# EXERCISE GOAL
Every line of the entries below from the one containing "by_cases hinj : Function.Injective d" to the one containing "have hmle : ∀", both ends included, must be written out exactly. No other line belongs in the answer.

BEGIN MATERIAL SUPPLIED

import Summits.ValiantsHypothesis.ValiantsHypothesis.Theorems.LacunarySymmetroidMatrixDescartesCensusV20Box26
import Summits.ValiantsHypothesis.ValiantsHypothesis.Theorems.LacunarySymmetroidMatrixDescartesCensusBox000203071525Pos
import Summits.ValiantsHypothesis.ValiantsHypothesis.Theorems.LacunarySymmetroidMatrixDescartesCensusBox000203071526Pos
import Summits.ValiantsHypothesis.ValiantsHypothesis.Theorems.LacunarySymmetroidMatrixDescartesCensusBox000203071626Pos

/-!
# `MatrixDescartes` census — BOX26 COMPLETE in the kernel: `ζ(2,6; d) ≤ 19` for EVERY support of width `≤ 26`

HONEST FRAMING.  Object-search cell `pub-symmetroid`; door-A item `DoorA26 = PosRootLawAt 2 6 19`
(stmt-ValiantsHypothesis-19979; OPEN, typed, never asserted).  Assembly (no new mathematics) that REMOVES THE RESIDUE from the box of record
`Census.doorA26_box26_sorted_of_not_mem_residue` (val-sym-door-p4 g3, p485410: every sorted support `0 = d₀ < ⋯ < d₅ ≤ 26` outside the six
residue supports `V20.box26Open` carries the `V = 20` row).  The six residue supports are engine-3 g15's former OPEN-CORE cells of the box;
each is now a kernel theorem by RANK ROWS (`4 × 4` would-be-Gram minors `= 0`, single-monomial dominations under Newton-cone LP bounds,
val-sym-door-p1 g3's `m4split` pipeline): `Census.doorA26_on_0_2_3_7_15_25` / `…_0_10_18_22_23_25` (…Box000203071525Pos),
`Census.doorA26_on_0_2_3_7_15_26` / `…_0_11_19_23_24_26` (…Box000203071526Pos), and the last pair `Census.doorA26_on_0_2_3_7_16_26` /
`…_0_10_19_23_24_26` (…Box000203071626Pos, val-sym-door-p4 g9; engine-3 g15's T5 minor `−M4(0235|1345)`).  Results:
`Census.V20.box26Open_rows` (the residue list carries the row), `Census.doorA26_box26_sorted` (sorted form, NO exception list),
`Census.doorA26_box26` (window form: any `d : Fin 6 → ℕ` with `d i ≤ d j + 26` for all `i, j`), and the bookkeeping equivalence
`Census.doorA26_iff_width_27` (door A ⟺ its restriction to supports of width `≥ 27`: a hypothetical twenty needs `d₅ − d₀ ≥ 27`).
`V = 20` layer on a finite box only.  Nothing here bears on `V = 19`, on `ζ_sym(2,6)` over all supports (registers unchanged), on `DoorA26`
itself (OPEN), on `MatrixDescartes` (stmt-ValiantsHypothesis-18050) or on `VP ≠ VNP`.

[folklore] Bookkeeping over kernel rows; elementary.
-/

-- the D-0017 layout repeats a namespace component (single-conjunct summit); the `dupNamespace` linter flags it; name mandated.
set_option linter.dupNamespace false

namespace Summit.ValiantsHypothesis.ValiantsHypothesis.Theorems.LacunarySymmetroidMatrixDescartes.Census

open Summit.ValiantsHypothesis.ValiantsHypothesis.Theorems.MatrixDescartes.Negative (PosRootLawAt)

/-- **The residue list carries the row**: each of the six supports of `V20.box26Open` — `(0,2,3,7,15,25)`, `(0,2,3,7,15,26)`, `(0,2,3,7,16,26)`
and their mirrors `(0,10,18,22,23,25)`, `(0,10,19,23,24,26)`, `(0,11,19,23,24,26)` — satisfies `ζ(2,6; d) ≤ 19`, by the rank-row closures
`Census.doorA26_on_<d>` of the tree. [folklore] -/
theorem V20.box26Open_rows : ∀ v ∈ V20.box26Open, PosRootLawOn 2 6 19 (fun i : Fin 6 => v.getD i.val 0) := by
  intro v hv
  simp only [V20.box26Open, List.mem_cons, List.not_mem_nil, or_false] at hv
  rcases hv with rfl | rfl | rfl | rfl | rfl | rfl
  · have e : (fun i : Fin 6 => [0,2,3,7,15,25].getD i.val 0) = (![0, 2, 3, 7, 15, 25] : Fin 6 → ℕ) := by
      funext i; fin_cases i <;> rfl
    rw [e]; exact doorA26_on_0_2_3_7_15_25
  · have e : (fun i : Fin 6 => [0,2,3,7,15,26].getD i.val 0) = (![0, 2, 3, 7, 15, 26] : Fin 6 → ℕ) := by
      funext i; fin_cases i <;> rfl
    rw [e]; exact doorA26_on_0_2_3_7_15_26
  · have e : (fun i : Fin 6 => [0,2,3,7,16,26].getD i.val 0) = (![0, 2, 3, 7, 16, 26] : Fin 6 → ℕ) := by
      funext i; fin_cases i <;> rfl
    rw [e]; exact doorA26_on_0_2_3_7_16_26
  · have e : (fun i : Fin 6 => [0,10,18,22,23,25].getD i.val 0) = (![0, 10, 18, 22, 23, 25] : Fin 6 → ℕ) := by
      funext i; fin_cases i <;> rfl
    rw [e]; exact doorA26_on_0_10_18_22_23_25
  · have e : (fun i : Fin 6 => [0,10,19,23,24,26].getD i.val 0) = (![0, 10, 19, 23, 24, 26] : Fin 6 → ℕ) := by
      funext i; fin_cases i <;> rfl
    rw [e]; exact doorA26_on_0_10_19_23_24_26
  · have e : (fun i : Fin 6 => [0,11,19,23,24,26].getD i.val 0) = (![0, 11, 19, 23, 24, 26] : Fin 6 → ℕ) := by
      funext i; fin_cases i <;> rfl
    rw [e]; exact doorA26_on_0_11_19_23_24_26

/-- **BOX26 COMPLETE, sorted form (kernel)**: every real symmetric `2 × 2` six-term pencil on a sorted support `0 = d₀ < ⋯ < d₅ ≤ 26` has at most
`19` distinct positive roots of its determinant — `Census.doorA26_box26_sorted_or_residue` (box minus residue, p485410) joined with the six
rank-row closures of the residue (`V20.box26Open_rows`).  No exception list remains on the box `d₅ − d₀ ≤ 26`. [folklore] -/
theorem doorA26_box26_sorted (d : Fin 6 → ℕ) (hd : StrictMono d) (h0 : d 0 = 0) (h5 : d 5 ≤ 26) : PosRootLawOn 2 6 19 d := by
  rcases doorA26_box26_sorted_or_residue d hd h0 h5 with h | hmem
  · exact h
  · have key := V20.box26Open_rows _ hmem
    have e : (fun i : Fin 6 => [d 0, d 1, d 2, d 3, d 4, d 5].getD i.val 0) = d := by
      funext i; fin_cases i <;> rfl
    rw [e] at key
    exact key

/-- **BOX26 for arbitrary exponent vectors (kernel)**: any `d : Fin 6 → ℕ` whose entries lie in a window of width `26` (`d i ≤ d j + 26` for
all `i, j`) satisfies the door-A row `ζ(2,6; d) ≤ 19` — repeated exponents by the support's Descartes count, distinct ones by sorting
(`posRootLawOn_comp_equiv_iff`), translating to `d₀ = 0` (`posRootLawOn_add_const_iff`) and `doorA26_box26_sorted`.  Extends `doorA26_box24`
(p485336) and `doorA26_box20` (p410881): a hypothetical twenty needs `d₅ − d₀ ≥ 27`. [folklore] -/
theorem doorA26_box26 (d : Fin 6 → ℕ) (hw : ∀ i j, d i ≤ d j + 26) : PosRootLawOn 2 6 19 d := by
  classical
  by_cases hinj : Function.Injective d
  · set σ := Tuple.sort d with hσ
    have hmono : Monotone (d ∘ σ) := Tuple.monotone_sort d
    have hsm : StrictMono (d ∘ σ) := hmono.strictMono_of_injective (hinj.comp σ.injective)
    set m := (d ∘ σ) 0 with hm
    have hmle : ∀ l, m ≤ (d ∘ σ) l := fun l => hmono (Fin.zero_le l)
    set e : Fin 6 → ℕ := fun l => (d ∘ σ) l - m with he
    have hde : (d ∘ σ) = fun l => e l + m := by
      funext l; simp only [he]; have := hmle l; omega
    have he_mono : StrictMono e := by
      intro a b hab; simp only [he]; have := hsm hab; have := hmle a; omega
    have he0 : e 0 = 0 := by simp [he, hm]
    have he5 : e 5 ≤ 26 := by
      simp only [he]
      have := hw (σ 5) (σ 0)
      simp only [hm, Function.comp] at this ⊢
      omega
    have hrow : PosRootLawOn 2 6 19 e := doorA26_box26_sorted e he_mono he0 he5
    have hrow' : PosRootLawOn 2 6 19 (d ∘ σ) := by
      rw [hde]; exact (posRootLawOn_add_const_iff e m).mpr hrow
    exact (posRootLawOn_comp_equiv_iff σ d).mpr hrow'
  · exact fun S _ => posRoots_two_le_of_card_pairSums (by norm_num) d (card_pairSums_le_of_not_injective d hinj) S

/-- **Bookkeeping corollary — door A is equivalent to its restriction to the WIDE supports**: `DoorA26` (= `PosRootLawAt 2 6 19`, the
census-side name of the typed item `Theses.LacunarySymmetroid.DoorA26`; the two agree by `Iff.rfl`, `Census.doorA26_item_iff` in …CensusDoorA26Link) holds iff every exponent vector of width at
least `27` (some `d i ≥ d j + 27`) carries the row `ζ(2,6; d) ≤ 19`; the narrow supports are `doorA26_box26`.  A reduction only: the
right-hand side is OPEN and nothing is claimed about it (a hypothetical twenty needs `d₅ − d₀ ≥ 27`). [folklore] -/
theorem doorA26_iff_width_27 :
    DoorA26 ↔ ∀ d : Fin 6 → ℕ, (∃ i j, d j + 27 ≤ d i) → PosRootLawOn 2 6 19 d := by
  refine ⟨fun h d _ => h d, fun h => ?_⟩
  intro d
  by_cases hw : ∀ i j, d i ≤ d j + 26
  · exact doorA26_box26 d hw
  · push Not at hw
    obtain ⟨i, j, hij⟩ := hw
    exact h d ⟨i, j, by omega⟩

end Summit.ValiantsHypothesis.ValiantsHypothesis.Theorems.LacunarySymmetroidMatrixDescartes.Census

END MATERIAL SUPPLIED

# EXERCISE OUTPUT
  by_cases hinj : Function.Injective d
  · set σ := Tuple.sort d with hσ
    have hmono : Monotone (d ∘ σ) := Tuple.monotone_sort d
    have hsm : StrictMono (d ∘ σ) := hmono.strictMono_of_injective (hinj.comp σ.injective)
    set m := (d ∘ σ) 0 with hm
    have hmle : ∀ l, m ≤ (d ∘ σ) l := fun l => hmono (Fin.zero_le l)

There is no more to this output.